Starting off our show today Doug and Jess talk about the Monday between the weekend and 4th of July as being a liminal day. Doug also has a new group of hats he’s been rotating through recently, and the show wouldn’t be a show without Doug getting into baseball. Though his salty days are behind him, he thinks using his coaching signs will solve everything.
Today is not an entire episode of Doug and his baseball signs. This episode Doug and Jess talk through the RevOps role and growth strategy. What they get into in this episode is the core of what it means for RevOps to be strategic.
[Blackline Podcast] Episode 16: Marketing for Startups - How to Get Results
[Blog] What Is Strategy?
[Blog] 6 Stages of a Successful Growth Strategy
Doug’s Thesis: Whether companies are referring to what they’re doing as RevOps or not.

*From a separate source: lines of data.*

omit [Fintype ι] [DecidableEq ι] in
/-- `μ₁` has total mass one. [folklore] -/
theorem sum_μ₁ (e : ι) : ∑ x, μ₁ p e x = 1 := by
  simp only [Fintype.sum_prod_type, Fintype.sum_bool, μ₁, bw]
  norm_num
  ring

omit [Fintype ι] [DecidableEq ι] in
/-- `μ₂` has total mass one. [folklore] -/
theorem sum_μ₂ (e : ι) : ∑ x, μ₂ p e x = 1 := by
  simp only [Fintype.sum_prod_type, Fintype.sum_bool, μ₂, bw]
  norm_num
  ring

/-! #### Triple configurations and the product event `U × V × W` -/

/-- First bits of a triple configuration ("the configuration `E₁` formed by the first digits on the
edges"). [cite: Gladkov2024, §8 (p. 16)] -/
def proj₁ (C : ι → Bool × Bool × Bool) : ι → Bool := fun i => (C i).1
/-- Second bits of a triple configuration. [cite: Gladkov2024, §8 (p. 16)] -/
def proj₂ (C : ι → Bool × Bool × Bool) : ι → Bool := fun i => (C i).2.1
/-- Third bits of a triple configuration. [cite: Gladkov2024, §8 (p. 16)] -/
def proj₃ (C : ι → Bool × Bool × Bool) : ι → Bool := fun i => (C i).2.2

/-- "An element `C` … belongs to `U×V×W` if the configuration `E₁` formed by the first digits on the
edges belongs to `U`, … `E₂` … belongs to `V` and … `E₃` … belongs to `W`."
[cite: Gladkov2024, §8 (p. 16)] -/
def tripleEvent (U V W : Set (ι → Bool)) : Set (ι → Bool × Bool × Bool) :=
  {C | proj₁ C ∈ U ∧ proj₂ C ∈ V ∧ proj₃ C ∈ W}

omit [Fintype ι] in
/-- Updating a triple configuration updates its first bits. [folklore] -/
theorem proj₁_update (C : ι → Bool × Bool × Bool) (e : ι) (x : Bool × Bool × Bool) :
    proj₁ (update C e x) = update (proj₁ C) e x.1 := by
  funext i
  by_cases h : i = e
  · subst h; simp [proj₁]
  · simp [proj₁, h]

omit [Fintype ι] in
/-- Updating a triple configuration updates its second bits. [folklore] -/
theorem proj₂_update (C : ι → Bool × Bool × Bool) (e : ι) (x : Bool × Bool × Bool) :
    proj₂ (update C e x) = update (proj₂ C) e x.2.1 := by
  funext i
  by_cases h : i = e
  · subst h; simp [proj₂]
  · simp [proj₂, h]

omit [Fintype ι] in
/-- Updating a triple configuration updates its third bits. [folklore] -/
theorem proj₃_update (C : ι → Bool × Bool × Bool) (e : ι) (x : Bool × Bool × Bool) :
    proj₃ (update C e x) = update (proj₃ C) e x.2.2 := by
  funext i
  by_cases h : i = e
  · subst h; simp [proj₃]
  · simp [proj₃, h]

/-! #### The five-case check of the printed proof, weighted -/

/-- The one-edge weights of Theorem 8.7 without the edge index. [cite: Gladkov2024, Theorem 8.7] -/
def ν₁ (q : ℝ) (x : Bool × Bool × Bool) : ℝ :=
  2 / 3 * (if x.1 = x.2.1 ∧ x.2.1 = x.2.2 then bw q x.1 else 0)
    + 1 / 3 * (bw q x.1 * bw q x.2.1 * bw q x.2.2)
/-!
# FGPRT §7: conjugate factorizations have the same nested cone (Corollary 7.4, well-definedness) and
# the nested cone of `D₃` is unique (Remark 7.6) — PROVED (Fawzi–Gouveia–Parrilo–Robinson–Thomas 2015)

Source: H. Fawzi, J. Gouveia, P. A. Parrilo, R. Z. Robinson, R. R. Thomas, *Positive semidefinite
rank*, Math. Program. Ser. B 153 (2015) 133–177 = arXiv:1407.4095 [FawziEtAl2015], §7 "Space of
factorizations", Corollary 7.4 and Remark 7.6 (held text `paper:arxiv-1407.4095`, chunk p21; arXiv
numbering). Vocabulary and ingredients: `PsdFactorizationSpaceExamples.lean` (same directory) —
`psdFactorizationSpace M k` (`𝒮ℱ(M)`), `IsNestedConeMap U V k π` (`π ∈ Δ_k(P,Q)`), Proposition 7.3's
maps `FawziEtAl2015_prop73_backward` / `_unique`, Example 7.1's `FawziEtAl2015_ex71_singleOrbit`,
`derangementMatrix`, `rank_derangementMatrix`; its docstring lists Corollary 7.4 and Remark 7.6 among
the items NOT typed there.

The printed text (p21, verbatim). Before Corollary 7.4: "Both of the spaces in the previous proposition
permit a natural action by `GL(k)` … The action on `Δ_k(P,Q)` takes the form `g · π(L) = π(g L gᵀ)`,
i.e. we compose the map `π` with an automorphism of the psd cone. The homeomorphism in the previous
proposition respects these group actions so we can descend to the quotient". **Corollary 7.4.** "Under
the same assumptions as the previous proposition, the spaces `𝒮ℱ(M)/GL(k)` and `Δ_k(P,Q)/GL(k)` are
homeomorphic. Furthermore, `Δ_k(P,Q)/GL(k)` is homeomorphic to the space of all linear images `C` of
`S^k_+` such that `P ⊂ C ⊂ Q`. Proof. … The second homeomorphism is just given by `[π] ↦ π(S^k_+)`. It
is straightforward to check that this map is a well-defined homeomorphism." **Remark 7.6.** "In light
of Corollary 7.4, we can gain new insight on Example 7.1. By taking the trivial rank factorization of
the `3 × 3` derangement matrix, we obtain the cones `P = cone((0,1,1),(1,0,1),(1,1,0)) ⊂ ℝ³_+ = Q`. …
it is straightforward to see that there is a unique ellipse that fits between the two triangles.
Hence, `Δ_2(P,Q)/GL(2)` consists of a single point and by the corollary, the space of psd
factorizations is composed of a single orbit."

Contents (all PROVED; no definitions, no named facts).
* **Corollary 7.4, the algebraic content of "well-defined"** (`FawziEtAl2015_cor74_image_eq_of_conj`):
  under the assumptions of Proposition 7.3 (`rank M = r = C(k+1,2)`), if two factorizations in `𝒮ℱ(M)`
  are conjugate (`A'_i = Gᵀ A_i G`, `G` invertible) and `π`, `π'` are linear maps with `π(A_i) = u_i`,
  `π'(A'_i) = u_i` (their Proposition-7.3 images), then `π(S^k_+) = π'(S^k_+)`: by
  `FawziEtAl2015_prop73_unique`, `π = π' ∘ (X ↦ GᵀXG)` on `S^k`, and `X ↦ GᵀXG` is a bijection of the
  psd cone. (Typed with `G G' = I`; images as `π '' {L | L ⪰ 0}`.)
* **Remark 7.6, "`Δ_2(P,Q)/GL(2)` consists of a single point"** (`FawziEtAl2015_rem76`): for the
  trivial rank factorization `D₃ = D₃ · I` (`U = D₃`, `V = I`: `P` = cone of the rows of `D₃`,
  `Q = ℝ³_+`), ANY two `π, π' ∈ Δ_2(P,Q)` have the same image `π(S²_+) = π'(S²_+)` — the nested cone (the
  "unique ellipse", dehomogenized) is unique; and `Δ_2(P,Q)` is nonempty (`FawziEtAl2015_rem76_nonempty`).
  ROUTE NOTE: the text argues geometrically (unique ellipse ⇒ single orbit); here the implication is run
  in the direction the tree already has — Example 7.1's single orbit (`FawziEtAl2015_ex71_singleOrbit`,
  proved algebraically there) + Proposition 7.3 (⇐) + the Corollary-7.4 lemma above ⇒ unique nested cone.
  NOT here: continuity/"homeomorphic". The converse "equal images ⇒ conjugate factorizations" is the
  appended `FawziEtAl2015_cor74_conj_of_image_eq` below.
* **Corollary 7.4, injectivity of `[π] ↦ π(S^k_+)` on `GL(k)`-orbits** (appended;
  `FawziEtAl2015_cor74_conj_of_image_eq`, `FawziEtAl2015_cor74`, `FawziEtAl2015_cor74_delta`): under
  the assumptions of Proposition 7.3, two factorizations in `𝒮ℱ(M)` whose Proposition-7.3 maps have the
  SAME image `π(S^k_+) = π'(S^k_+)` are conjugate (`A'_i = GᵀA_iG`, `B'_j = G⁻¹B_jG⁻ᵀ`), and two maps
  `π, π' ∈ Δ_k(P,Q)` have the same image iff `π = π' ∘ (X ↦ GᵀXG)` on `S^k` for an invertible `G` —
  so `[π] ↦ π(S^k_+)` is a BIJECTION from `Δ_k(P,Q)/GL(k)` (equivalently `𝒮ℱ(M)/GL(k)`) onto the nested
  cones that are linear images of `S^k_+`, the set-level content of "well-defined homeomorphism". The
  step "we compose the map `π` with an automorphism of the psd cone" is Schneider's theorem (linear maps
  with `Γ(S^k_+) = S^k_+` are congruences; `Literature/LinearAlgebra/Matrix/PsdConeLinearAutomorphisms`),
  applied to `π'⁻¹ ∘ π` on `S^k` (`π` is invertible on `S^k` by counting dimensions,
  `FawziEtAl2015_prop73_exists_inverse`).
* **Example 7.8, "the same circle as before is still the unique ellipse nested between the two
  polytopes"** (appended; `FawziEtAl2015_ex78_uniqueNestedCone`, `FawziEtAl2015_ex78_nestedCone_nonempty`):
  for the printed rank factorization of Example 7.8, any two `π, π' ∈ Δ_2(P,Q)` have the same image —
  same route as Remark 7.6, through Example 7.8's single orbit (`FawziEtAl2015_ex78_singleOrbit`).
* **Proposition 7.9, the path-of-ellipses step** (p22, appended; `FawziEtAl2015_prop79_convex`,
  `_segment`, `_isPreconnected`): "it is enough to show that any two ellipses that are nested between
  `P̃` and `Q̃` can be connected by a path of ellipses … `q_t = (1−t)q_0 + tq_1` … `P̃ ⊂ E_t` …
  `E_t ⊂ E_0 ∪ E_1 ⊂ Q̃`" — the set of parameters `(A,b,c)`, `A ≻ 0`, of nondegenerate ellipses
  `E = {y : yᵀAy + 2bᵀy + c ≤ 0}` (the sign convention of `PsdRankTwoSdpCertificate.lean`; the text
  writes `q ≥ 0`) sandwiched between ANY two sets `P ⊆ Q` of `ℝ^m` is CONVEX, hence preconnected.
  NOT here: the quotient-topology conclusion "`𝒮ℱ(M)/GL(2)` is connected".
-/

noncomputable section

open Matrix Finset
open scoped MatrixOrder

namespace Literature.Combinatorics.Optimization

variable {ι κ : Type*} {k r : ℕ}

/-- A real psd matrix is symmetric. [folklore] -/
private theorem isSymm_of_posSemidef_nc {L : Matrix (Fin k) (Fin k) ℝ} (hL : L.PosSemidef) :
    L.IsSymm := by
  have h1 := hL.1
  rw [Matrix.IsHermitian, conjTranspose_eq_transpose_of_trivial] at h1
  exact h1
import Summits.QuantumFields.GaugeBoot.DiagonalRPTorusHexLocalRest
import Summits.QuantumFields.GaugeBoot.DiagonalRPTorusPlaquetteAdjacency
import HarnessLib

/-!
# A kernel-checkable decision-tree certificate for forest splits (gauge-boot, L3 `d = 3` uniform window, J1 brick 2/4)

HONEST FRAMING (cell `pub-gaugeboot`, page 1 of every file): the venture produces certified bounds
on lattice expectations at stated coupling, gauge group, dimension and torus size; NOT a mass gap,
NOT a continuum limit, NOT a string tension; NOT Yang–Mills-summit-bearing (barriers
`FixedCouplingUltralocality`, `PerturbativeInvisibility`). This module is bookkeeping for a
structural NEGATIVE result (a coupling window UNIFORM in the torus size for the failure of
inner-half diagonal reflection positivity on `(ℤ/L)^3`, plan note
`HOME/pub-gaugeboot-lean3/gen46/D3-UNIFORM-PLAN.md` §3 item 6c (J1)); it discharges nothing by
itself.

## Content

The doubled forest principle (`DiagRPUnif.replicaTerm_eq_zero_of_forestSplit`) kills the replica
cluster integral of a plaquette set `Q` as soon as `Q = Q₁ ⊔ Q₂` with a gauge-fixable interface
`(E₁ ∪ links Q₁) ∩ (E₂ ∪ links Q₂)`. Which sets `Q ⊆ rest`, `#Q ≤ n`, admit NO such split is a
finite question; this file makes it KERNEL-DECIDABLE:

* `HasForestSplit E₁ E₂ Q` — the combinatorial conclusion (a split whose interface is listed by
  a leaf order, hence gauge-fixable for every group); `Cert` — a binary decision tree:
  `br p cin cout` branches on `plaq y p ∈ Q`; the leaf `sp side idx` claims a split with `Q₁`
  (or `Q₂`) = the chart images of the IN-list members at positions `idx`; `tube` claims `Q = T`.
* `check E₁ E₂ T n B IN OUT t` (Boolean, by structural recursion) — verifies the tree: at a
  split leaf it computes the PESSIMISTIC INTERFACE `pessX` (every local link of
  `E_side ∪ links S` that could lie on the other side: in `E_other`, in the links of the other
  known members, or — unless `#IN ≥ n` forces `Q = IN` — through a rest plaquette not yet
  decided), finds a leaf order of it greedily (`pruneOrder`) and validates it (`lIsLeafOrder`).
* ★★ **`check_sound`** — if `check … [] [] t = true` (with the base on the layer `δ(y) = c - 1`,
  the data in the box `B`, `2(B+2)+2 < c`), then EVERY `Q ⊆ restPlaqs 0 1 c` with `#Q ≤ n` is
  the chart image of `T` or has a forest split. The proof is the induction over the tree; the
  leaf step is `interface_subset_pessX` (stars of charted links are charted, `rest` is the local
  test, the chart is injective on the box — bricks 1a/1b).

Elementary bookkeeping; no named fact. The certificate itself (found outside Lean, checked
inside by `decide`) is brick 3.
-/

open Finset Function

namespace Summit.QuantumFields.GaugeBoot

open Literature.MathematicalPhysics.QuantumFieldTheory

namespace DiagRPHex

open DiagRPTube DiagRPUnif

/-! ## The combinatorial conclusion -/

section Torus

variable {L : ℕ}

/-- `Q` HAS A FOREST SPLIT for the link sets `E₁`, `E₂`: `Q = Q₁ ⊔ Q₂` with the interface
`(E₁ ∪ links Q₁) ∩ (E₂ ∪ links Q₂)` contained in a leaf-ordered list of links (hence gauge-fixable
for every group). [shape] A parametric definition of a proposition — NOT a fact. [folklore] -/
def HasForestSplit (E₁ E₂ : Finset (Edge 3 L)) (Q : Finset (Plaquette 3 L)) : Prop :=
  ∃ Q₁ Q₂ : Finset (Plaquette 3 L), Q = Q₁ ∪ Q₂ ∧ Disjoint Q₁ Q₂ ∧
    ∃ l : List (Edge 3 L), TreeGauge.IsLeafOrder l ∧
      (E₁ ∪ linksOf Q₁) ∩ (E₂ ∪ linksOf Q₂) ⊆ l.toFinset

/-- A forest split has a gauge-fixable interface, for every group. -/
theorem HasForestSplit.exists_gaugeFixable {G : Type*} [Group G] {E₁ E₂ : Finset (Edge 3 L)}
    {Q : Finset (Plaquette 3 L)} (h : HasForestSplit E₁ E₂ Q) :
    ∃ Q₁ Q₂ : Finset (Plaquette 3 L), Q = Q₁ ∪ Q₂ ∧ Disjoint Q₁ Q₂ ∧
      TreeGauge.GaugeFixable G ((E₁ ∪ linksOf Q₁) ∩ (E₂ ∪ linksOf Q₂)) := by
  obtain ⟨Q₁, Q₂, hQ, hd, l, hl, hsub⟩ := h
  exact ⟨Q₁, Q₂, hQ, hd, (TreeGauge.gaugeFixable_of_isLeafOrder l hl).mono hsub⟩

end Torus

/-! ## Certificates and the checker -/

/-- Decision-tree certificates. -/
inductive Cert : Type
  /-- branch on the membership of the chart image of `p` -/
  | br (p : LPlaq) (cin cout : Cert)
  /-- split leaf: side (`true` = `E₁` side) and positions in the IN-list -/
  | sp (side : Bool) (idx : List ℕ)
  /-- the IN-list is the tube -/
  | tube

/-- Split a list by positions: `(members at positions in idx, the others)`. -/
def pick {α : Type*} (idx : List ℕ) : List α → ℕ → List α × List α
  | [], _ => ([], [])
  | a :: l, k => if k ∈ idx then (a :: (pick idx l (k + 1)).1, (pick idx l (k + 1)).2)
      else ((pick idx l (k + 1)).1, a :: (pick idx l (k + 1)).2)

/-- All links of a list of local plaquettes. -/
def llinksOf (Q : List LPlaq) : List LEdge := Q.flatMap llinks

/-- Some rest plaquette through `ℓ` is undecided (neither IN nor OUT). -/
def unknownB (IN OUT : List LPlaq) (ℓ : LEdge) : Bool :=
  (lstar ℓ).any fun p => lrest p && !(IN.elem p) && !(OUT.elem p)

/-- The PESSIMISTIC INTERFACE of the split `S | rest` seen from the side of `Es`. -/
def pessX (Es Eo : List LEdge) (n : ℕ) (IN OUT S R : List LPlaq) : List LEdge :=
  (Es ++ llinksOf S).filter fun ℓ =>
    Eo.elem ℓ || (llinksOf R).elem ℓ || (!(decide (n ≤ IN.length)) && unknownB IN OUT ℓ)

/-- `e` is a pendant link of the list `X` (an endpoint touched by no other link of `X`). -/
def isPendant (X : List LEdge) (e : LEdge) : Bool :=
  (X.filter fun f => !(f == e)).all (fun f => !ltouch f e.1) ||
    (X.filter fun f => !(f == e)).all (fun f => !ltouch f (e.1 + lvec e.2))

/-- Greedy leaf order of a list of links (fuelled; validated afterwards, never trusted). -/
def pruneOrder : ℕ → List LEdge → List LEdge
  | 0, _ => []
  | k + 1, X =>
    match X.find? (isPendant X) with
    | none => []
    | some e => e :: pruneOrder k (X.filter fun f => !(f == e))

/-- THE CHECKER. -/
def check (E₁ E₂ : List LEdge) (T : List LPlaq) (n B : ℕ) : Cert → List LPlaq → List LPlaq → Bool
  | .br p cin cout, IN, OUT => inBoxB B p.1 && !(IN.elem p) && !(OUT.elem p) &&
      check E₁ E₂ T n B cin (p :: IN) OUT && check E₁ E₂ T n B cout IN (p :: OUT)
  | .tube, IN, _ => decide (IN.length = n) && IN.all (fun p => T.elem p) && T.all (fun p => IN.elem p)
  | .sp side idx, IN, OUT => decide (n < IN.length) ||
      (let SR := pick idx IN 0
       let X := pessX (if side then E₁ else E₂) (if side then E₂ else E₁) n IN OUT SR.1 SR.2
       let lo := pruneOrder X.length X
       lIsLeafOrder lo && X.all fun ℓ => lo.elem ℓ)

/-! ## Small list facts -/

/-- Members at the picked positions come from the list. -/
theorem mem_of_mem_pick_fst {α : Type*} (idx : List ℕ) :
    ∀ (l : List α) (k : ℕ) {a : α}, a ∈ (pick idx l k).1 → a ∈ l
  | [], _, _, h => by simp [pick] at h
  | b :: l, k, a, h => by
    unfold pick at h
    split_ifs at h with hk
    · rcases List.mem_cons.1 h with rfl | h
      exacts [List.mem_cons_self, List.mem_cons_of_mem _ (mem_of_mem_pick_fst idx l (k + 1) h)]
    · exact List.mem_cons_of_mem _ (mem_of_mem_pick_fst idx l (k + 1) h)

/-- Every member is picked or not picked. -/
theorem mem_pick_or {α : Type*} (idx : List ℕ) :
    ∀ (l : List α) (k : ℕ) {a : α}, a ∈ l → a ∈ (pick idx l k).1 ∨ a ∈ (pick idx l k).2
  | [], _, _, h => by simp at h
  | b :: l, k, a, h => by
    unfold pick
    rcases List.mem_cons.1 h with rfl | h
    · split_ifs; exacts [Or.inl List.mem_cons_self, Or.inr List.mem_cons_self]
    · rcases mem_pick_or idx l (k + 1) h with h' | h' <;> split_ifs
      exacts [Or.inl (List.mem_cons_of_mem _ h'), Or.inl h', Or.inr h',
        Or.inr (List.mem_cons_of_mem _ h')]

/-- Membership in `llinksOf`. -/
theorem mem_llinksOf {Q : List LPlaq} {ℓ : LEdge} : ℓ ∈ llinksOf Q ↔ ∃ p ∈ Q, ℓ ∈ llinks p := by
  simp [llinksOf, List.mem_flatMap]

/-- Membership in `llinks`. -/
theorem mem_llinks {p : LPlaq} {ℓ : LEdge} : ℓ ∈ llinks p ↔ ∃ a, llink p a = ℓ := by
  simp only [llinks, List.mem_cons, List.not_mem_nil, or_false]
  constructor
  · rintro (rfl | rfl | rfl | rfl)
    exacts [⟨0, rfl⟩, ⟨1, rfl⟩, ⟨2, rfl⟩, ⟨3, rfl⟩]
  · rintro ⟨a, rfl⟩
    fin_cases a <;> simp

/-- The greedy order only uses links of its input. -/
theorem mem_of_mem_pruneOrder : ∀ (k : ℕ) (X : List LEdge) {e : LEdge}, e ∈ pruneOrder k X → e ∈ X
  | 0, X, e, h => by simp [pruneOrder] at h
  | k + 1, X, e, h => by
    unfold pruneOrder at h
    split at h
    · simp at h
    · rename_i e₀ he₀
      rcases List.mem_cons.1 h with rfl | h
      · exact List.mem_of_find?_eq_some he₀
      · exact (List.mem_filter.1 (mem_of_mem_pruneOrder k _ h)).1

/-- Links of a box plaquette are based in the next box. -/
theorem inBox_llink {B : ℕ} {p : LPlaq} (hp : InBox B p.1) (a : Fin 4) : InBox (B + 1) (llink p a).1 := by
  fin_cases a
  exacts [hp.mono (Nat.le_succ B), inBox_add_lvec hp _, inBox_add_lvec hp _, hp.mono (Nat.le_succ B)]

/-! ## Soundness -/

section Sound

variable {L : ℕ} [NeZero L] {c : ℕ} (y : Site 3 L) (E₁ E₂ : List LEdge) (T : List LPlaq) (n B : ℕ)

/-- Chart image of a list of local links. -/
def Et (E : List LEdge) : Finset (Edge 3 L) := (E.map (edge y)).toFinset

/-- Chart image of a list of local plaquettes. -/
def Pt (Q : List LPlaq) : Finset (Plaquette 3 L) := (Q.map (plaq y)).toFinset

variable {y E₁ E₂ T n B}

omit [NeZero L] in
/-- Membership in `Et`. -/
theorem mem_Et {E : List LEdge} {e : Edge 3 L} : e ∈ Et y E ↔ ∃ ℓ ∈ E, edge y ℓ = e := by
  simp [Et]

omit [NeZero L] in
/-- Membership in `Pt`. -/
theorem mem_Pt {Q : List LPlaq} {q : Plaquette 3 L} : q ∈ Pt y Q ↔ ∃ p ∈ Q, plaq y p = q := by
  simp [Pt]

omit [NeZero L] in
/-- The chart image of a duplicate-free list of box plaquettes has the same size. -/
theorem card_Pt (hB : 2 * B < L) {Q : List LPlaq} (hQ : ∀ p ∈ Q, InBox B p.1) (hnd : Q.Nodup) :
    (Pt y Q).card = Q.length := by
  unfold Pt
  rw [List.card_toFinset, List.Nodup.dedup, List.length_map]
  exact hnd.map_on fun p hp p' hp' h => plaq_injOn y hB (hQ p hp) (hQ p' hp') h

omit [NeZero L] in
/-- **A full IN-list pins `Q`**: if the chart images of the `m ≥ #Q` distinct members of `IN`
lie in `Q`, then `Q` is exactly their set. -/
theorem eq_Pt_of_full (hB : 2 * B < L) {IN : List LPlaq} (hIN : ∀ p ∈ IN, InBox B p.1)
    (hnd : IN.Nodup) {Q : Finset (Plaquette 3 L)} (hsub : ∀ p ∈ IN, plaq y p ∈ Q)
    (hcard : Q.card ≤ IN.length) : Q = Pt y IN := by
  symm
  apply Finset.eq_of_subset_of_card_le
  · intro q hq
    obtain ⟨p, hp, rfl⟩ := mem_Pt.1 hq
    exact hsub p hp
  · rw [card_Pt hB hIN hnd]; exact hcard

Tactical RevOps has taken hold and it’s enabled companies to get better at what they’re doing. As a result, they’re getting weaker. Those companies that are at the leading edge of this phenomenon are the ones that are taking it on the chin the hardest. The proof: the environment that they’re finding themselves in today.
What is strategy?
Strategy is different from planning. Strategy is different from strategic planning. Doug has found himself replacing the word with plan and far more often than not, plan is actually the right word.
RevOps is not responsible for strategy. They should be playing an active role in the development of strategy, but their real role is bridging from strategy to execution and back. They are the translator to strategy into the actions and execution of an organization.
The most useful definition of strategy comes from Richard Rumelt: a diagnosis of the problem, which is also a diagnosis of the opportunity. Problem and opportunity are two sides of the same coin.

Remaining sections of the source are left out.